No more than the rest of us, McWilliams has had several ideas in the last while. I read them all avidly twice a week and found most of them perfectly plausible at the time, because he seems to know what he's on about.

In March, he was saying that what we then innocently thought was a major collapse in bank shares here was a blessing in disguise. In June, he was saying the Irish banks were going to be bought by rich Russians or Arabs. In July, he was saying we should be looking at selling Irish banks to foreign banks. In August, he was saying that bailing out the banks and developers would encourage bad behaviour yet again, and that the Central Bank should swap the banks' huge property liabilities at a massive discount in a massive sale and repurchase operation (that sounds suspiciously like a discredited idea from abroad). I'm not saying any of these were bad ideas at the time. They were all equally plausible on the day that was in it. But we didn't bet the country on them.

While there were other names mentioned in terms of the guarantee idea, from Charlie McCreevy to JP McManus to Dermot Desmond, none of them became synonymous with the guarantee the way Macker did.

In fairness, he never took credit for the idea himself -- but he didn't deny it when other people attributed it to him. Neither did he deny the constant reports that he was continuing to advise Brian Lenihan. If any other businessmen or politicians were behind the masterstroke, they were mainly keeping their heads down.

In the meantime, things were changing hourly, and, as opinion filtered down from the rarefied world of pure economic discussion into the real economy or Main Street or whatever, people's minds were changing hourly too.

Patrick Honohan, Trinity's Professor of International Financial Economics, suggested in the Irish Times on Wednesday that the guarantee was all very well but that what was really needed to get banks lending again was injections of risk capital. Assuring retail depositors with the guarantee was really only a small part of the picture, he said.

Honohan, who has seemed fairly steady through all this, and who has not really sought the limelight, then became the man with the next big idea. Bank shares had gone lower than they were at the time that the Government stepped in with the guarantee, and it seemed that the lending we thought the guarantee promised wasn't happening. So suddenly, the need for recapitalisation became the new big idea and it was repeated ad nauseam by all the "experts".

Even McWilliams himself had moved on by Thursday evening, and he appeared on Prime Time to stress that the real issue to be faced now was recapitalisation. Without serious capitalisation of the banks, he told us, we could not stop a 1929-style crash turning into a Thirties-style recession.

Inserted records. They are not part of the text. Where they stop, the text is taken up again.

/-- **A thermal CAP on the `κ`-hopping energy certified at the TARGET holds at the SOURCE** (the floor direction of the same row):
`e_{Φ(t,κ,0)}(ω_P) ≤ u` on the thermal class at `(β_P; t,t'_P,U_P, n)` ⇒ `e_{Φ(t,κ,0)}(ω_A) ≤ u` on the thermal class at `(β_A; t,t'_A,U_A, n)`.
[cite: Lieb1973, §V (5.2)–(5.4)] [cite: Ruelle1969, §2.5] -/
theorem IsTorusLimitOfMixture.meanEnergy_apexHopping_le_of_forall_target_thermal (hn0 : 0 ≤ n) (hn2 : n ≤ 2)
    {βA βP UA UP : ℝ} (hβ : βP < βA) (hγ : βA * UA = βP * UP) (t'A t'P : ℝ) {u : ℝ}
    (hu : ∀ (ωP : InfVolFermionState 2) (LsP : ℕ → ℕ), Tendsto LsP atTop atTop →
      ωP.IsTorusLimitOfMixture (sectorGibbsCount n) (fun L => sectorGibbsWeightTT' βP t t'P UP n L)
        (fun L => sectorGibbsVectorTT' t t'P UP n L) LsP →
      ωP.meanEnergy (hubbardTTPrimeFermionInteraction t ((βA * t'A - βP * t'P) / (βA - βP)) 0) 1 ≤ u)
    {ωA : InfVolFermionState 2} {Ls : ℕ → ℕ}
    (hA : ωA.IsTorusLimitOfMixture (sectorGibbsCount n) (fun L => sectorGibbsWeightTT' βA t t'A UA n L)
      (fun L => sectorGibbsVectorTT' t t'A UA n L) Ls)
    (hLs : Tendsto Ls atTop atTop) :
    ωA.meanEnergy (hubbardTTPrimeFermionInteraction t ((βA * t'A - βP * t'P) / (βA - βP)) 0) 1 ≤ u := by
  obtain ⟨φ, hφ, ωP, hP⟩ := exists_isTorusLimitOfMixture_sectorGibbs βP t t'P UP hn0 hn2 hLs
  have hLφ : Tendsto (Ls ∘ φ) atTop atTop := hLs.comp hφ.tendsto_atTop
  exact ((hA.comp_tendsto hφ.tendsto_atTop).meanEnergy_apexHopping_le_of_sectorGibbs_thermal hn0 hn2 hβ hγ t'A t'P hP
    hLφ).trans (hu ωP (Ls ∘ φ) hLφ hP)

/-- **Doubled-hopping form** (the shape the f-sum stiffness word needs at the target): if `β_A t'_A = (2β_A − β_P) t'_P` then the apex hopping is
`2t'_P`, so a floor `ℓ ≤ e_{Φ(t,2t'_P,0)}` certified on the thermal class at `(β_A; t,t'_A,U_A, n)` holds on the thermal class at
`(β_P; t,t'_P,U_P, n)` (`β_P < β_A`, `β_A U_A = β_P U_P`). [cite: Lieb1973, §V (5.2)–(5.4)] [cite: KomaTasaki1994, §1] -/
theorem IsTorusLimitOfMixture.le_meanEnergy_twice_tPrime_of_forall_source_thermal (hn0 : 0 ≤ n) (hn2 : n ≤ 2)
    {βA βP UA UP : ℝ} (hβ : βP < βA) (hγ : βA * UA = βP * UP) {t'A t'P : ℝ} (hapex : βA * t'A = (2 * βA - βP) * t'P) {ℓ : ℝ}
    (hℓ : ∀ (ωA : InfVolFermionState 2) (LsA : ℕ → ℕ), Tendsto LsA atTop atTop →
      ωA.IsTorusLimitOfMixture (sectorGibbsCount n) (fun L => sectorGibbsWeightTT' βA t t'A UA n L)
        (fun L => sectorGibbsVectorTT' t t'A UA n L) LsA →
      ℓ ≤ ωA.meanEnergy (hubbardTTPrimeFermionInteraction t (2 * t'P) 0) 1)
    {ωP : InfVolFermionState 2} {Ls : ℕ → ℕ}
    (hP : ωP.IsTorusLimitOfMixture (sectorGibbsCount n) (fun L => sectorGibbsWeightTT' βP t t'P UP n L)
      (fun L => sectorGibbsVectorTT' t t'P UP n L) Ls)
    (hLs : Tendsto Ls atTop atTop) :
    ℓ ≤ ωP.meanEnergy (hubbardTTPrimeFermionInteraction t (2 * t'P) 0) 1 := by
  have hd : βA - βP ≠ 0 := sub_ne_zero.2 hβ.ne'
  have hκ : (βA * t'A - βP * t'P) / (βA - βP) = 2 * t'P := by
    rw [div_eq_iff hd]; linarith
  have h := IsTorusLimitOfMixture.le_meanEnergy_apexHopping_of_forall_source_thermal (t := t) hn0 hn2 hβ hγ t'A t'P
    (ℓ := ℓ) (by rw [hκ]; exact hℓ) hP hLs
  rwa [hκ] at h

/-- **The `t' = 0` ray** (`κ = 0`, no hinge anywhere): a floor `ℓ ≤ e_{Φ(t,0,0)}` (kinetic energy per site) certified on the thermal class at
`(β_A; t, 0, U_A, n)` holds on the thermal class at `(β_P; t, 0, U_P, n)` whenever `β_P < β_A` and `β_A U_A = β_P U_P` — the kinetic word at
`(β, U)` is a word at every `(βU/U', U')`, `U' > U`. [cite: Lieb1973, §V (5.2)–(5.4)] [cite: KomaTasaki1994, §1] -/
theorem IsTorusLimitOfMixture.le_meanEnergy_kinetic_tPrime_zero_of_forall_source_thermal (hn0 : 0 ≤ n) (hn2 : n ≤ 2)
    {βA βP UA UP : ℝ} (hβ : βP < βA) (hγ : βA * UA = βP * UP) {ℓ : ℝ}
    (hℓ : ∀ (ωA : InfVolFermionState 2) (LsA : ℕ → ℕ), Tendsto LsA atTop atTop →
      ωA.IsTorusLimitOfMixture (sectorGibbsCount n) (fun L => sectorGibbsWeightTT' βA t 0 UA n L)
        (fun L => sectorGibbsVectorTT' t 0 UA n L) LsA →
      ℓ ≤ ωA.meanEnergy (hubbardTTPrimeFermionInteraction t 0 0) 1)
    {ωP : InfVolFermionState 2} {Ls : ℕ → ℕ}
    (hP : ωP.IsTorusLimitOfMixture (sectorGibbsCount n) (fun L => sectorGibbsWeightTT' βP t 0 UP n L)
      (fun L => sectorGibbsVectorTT' t 0 UP n L) Ls)
    (hLs : Tendsto Ls atTop atTop) :
    ℓ ≤ ωP.meanEnergy (hubbardTTPrimeFermionInteraction t 0 0) 1 := by
  have h := IsTorusLimitOfMixture.le_meanEnergy_twice_tPrime_of_forall_source_thermal (t := t) hn0 hn2 hβ hγ
    (t'A := 0) (t'P := 0) (by ring) (ℓ := ℓ) (by simpa only [mul_zero] using hℓ) hP hLs
  simpa only [mul_zero] using h

end InfVolFermionState

end Literature.MathematicalPhysics.QuantumLattice

end
/-
Copyright (c) 2026 the pub-hodgecm-mathlib formalisation cell (harness21).  Prover seat hodgecm-mathlib-K2E4-p10 (g10) FOR K2E4-p11 (g9) (KW desk F0P2-p08 (g3)
«KW-car-Haar» threading, 2026-09-05T00:25:32Z), Track B «K2-LIT», #184♮ = hLiu418 = `stmt-HodgeConjecture-24832`; socket #41 KIND W — ★ p863329 (ii)′
`kindW_block_cm_of_letters` RE-KEYED ON ★ p863588 `exists_kindW_carrierLetters_haar`: the SAME head with ONE more ∃-binder `(_ : ∀ T, (νinf T).IsHaarMeasure)` right after `νinf`,
and ONE extra input `Tx` («extra bad places», desk 00:26:13Z) with `Tx ⊆ T₀` exported as the first conjunct.  THEOREMS ONLY (no `def`, no `instance`, no notation, no named-fact hypothesis, no `sorry`).
-/
import Summits.HodgeConjecture.HodgeConjecture.Theorems.K2LiuKindWBlockOfRecordCMOfLetters         -- ★ p863329 (K2E4-p11 (g9)) (ii)′ — its imports carry every payer used below; ★ p863588 `…CarrierOfRecord` ED. 2 via ★ `…KindWOfRecordLocal`
import HarnessLib
/-- **`hksum` AT THE PINNED DATUM, no sign condition on B₁**: for every carrier kernel reading the inverse (`KerReads`), every
δ₁ > 0 and ANY B₁, `B9.RWKernelSumYields d geo bg (fun i => EK39OfOps (𝔬 i) (rd i) d B₁ δ₁) Cinv` — with the constant
max(B₁, 1), using L^jη > 0 (`hlen`) to weaken (3.48) at B₁ to (3.48) at max(B₁, 1).  (p. 413: *"This theorem implies Theorem
3.2."*) [cite: Balaban1985BackgroundPropagators, Thm 3.9 ⇒ Thm 3.2 p.413 + (3.48) p.398] -/
theorem rwKernelSumYields_EK39OfOps_of_len [∀ i, Fintype (ι i)] (𝔬 : ∀ i, Ops39 (geo i) (bg i) (ι i) (κ i))
    (rd : ∀ i, WalkReading39 (bg i) (ι i) (κ i)) (Cinv : ∀ i, B9.SiteKernel (geo i) (bg i)) (d : ℕ) {B₁ δ₁ : ℝ}
    (hδ₁ : 0 < δ₁) (hlen : ∀ (i : I) (y : (geo i).Site), 0 < (geo i).len y) (hrd : ∀ i, KerReads (𝔬 i) (Cinv i) d) :
    B9.RWKernelSumYields d geo bg (fun i => EK39OfOps (𝔬 i) (rd i) d B₁ δ₁) Cinv := by
  refine rwKernelSumYields_of_conv348 𝔬 Cinv d (lt_max_of_lt_right one_pos : (0 : ℝ) < max B₁ 1) hδ₁
    (fun i U h => ?_) hrd
  obtain ⟨T, hTL, hLT, hb⟩ := h
  refine ⟨T, hTL, hLT, fun y y' => (hb y y').trans ?_⟩
  have hrest : 0 ≤ (geo i).len y ^ (-(4 : ℝ)) * (geo i).len y' ^ (-(d : ℝ)) * Real.exp (-(δ₁ * (geo i).dist y y')) :=
    mul_nonneg (mul_nonneg (Real.rpow_nonneg (hlen i y).le _) (Real.rpow_nonneg (hlen i y').le _)) (Real.exp_nonneg _)
  calc B₁ * (geo i).len y ^ (-(4 : ℝ)) * (geo i).len y' ^ (-(d : ℝ)) * Real.exp (-(δ₁ * (geo i).dist y y'))
      = B₁ * ((geo i).len y ^ (-(4 : ℝ)) * (geo i).len y' ^ (-(d : ℝ)) * Real.exp (-(δ₁ * (geo i).dist y y'))) := by ring
    _ ≤ max B₁ 1 * ((geo i).len y ^ (-(4 : ℝ)) * (geo i).len y' ^ (-(d : ℝ)) * Real.exp (-(δ₁ * (geo i).dist y y'))) :=
        mul_le_mul_of_nonneg_right (le_max_left B₁ 1) hrest
    _ = _ := by ring

/-- **THEOREM 3.2 AS TYPED from the Theorem-3.9 leaf at the datum, no sign condition on B₁** (`B9.thm32_of_thm39` with
`rwKernelSumYields_EK39OfOps_of_len`). [cite: Balaban1985BackgroundPropagators, Thm 3.9 ⇒ Thm 3.2 p.413 + Thm 3.2 (3.48) p.398] -/
theorem thm32Printed_EK39OfOps_of_len [∀ i, Fintype (ι i)] (𝔬 : ∀ i, Ops39 (geo i) (bg i) (ι i) (κ i))
    (rd : ∀ i, WalkReading39 (bg i) (ι i) (κ i)) (Cinv : ∀ i, B9.SiteKernel (geo i) (bg i)) (d : ℕ) {B₁ δ₁ : ℝ}
    (hδ₁ : 0 < δ₁) (hlen : ∀ (i : I) (y : (geo i).Site), 0 < (geo i).len y) (hrd : ∀ i, KerReads (𝔬 i) (Cinv i) d)
    (h39 : B9.Thm39Printed d c35 geo bg (fun i => EK39OfOps (𝔬 i) (rd i) d B₁ δ₁)) :
    B9.Thm32Printed d c35 geo bg Cinv :=
  B9.thm32_of_thm39 d c35 geo bg _ Cinv h39 (rwKernelSumYields_EK39OfOps_of_len 𝔬 rd Cinv d hδ₁ hlen hrd)

end FamilyKernelSumLen

end

end Literature.MathematicalPhysics.QuantumFieldTheory.Balaban1983to89.B9Thm39Whole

Things will have moved on a lot more by the time you read this. While Britain, the US, the Europeans and the IMF seemed to find it impossible to come up with answers or solutions, we in Ireland are

happy to pounce on one big solution after another.

The all-night urgency of

the bank guarantee was quickly left behind on the side of the road, the urgency gone out of it. The guarantee has become a damp squib and it hasn't even been made law yet. As we moved on to the next thing, which is, at the time of writing, recapitalisation.

Each panacea gives us new comfort. It is simply too mind boggling to think the unthinkable -- that no-one knows what to do.

Largely, our leaders appear to be having what Galbraith, in his study of the Great Crash of 1929 which we've all been made to read where I work, called "no-business meetings". These were important gatherings held by Hoover from which, "No positive action resulted". But, says Galbraith, "At the same time they gave the impression of truly impressive action. The conventions governing the no-business session ensured that there would be no embarrassment arising from the absence of business. Those who attended accepted as a measure of the importance of the meetings the importance of the people attending. The newspapers also co-operated in emphasising the importance of the sessions.

"Some device for simulating action when action is impossible is," says Galbraith, "indispensable in a sound and functioning democracy."

Say what you will about Hoover and the boys, but at least they knew that they knew nothing.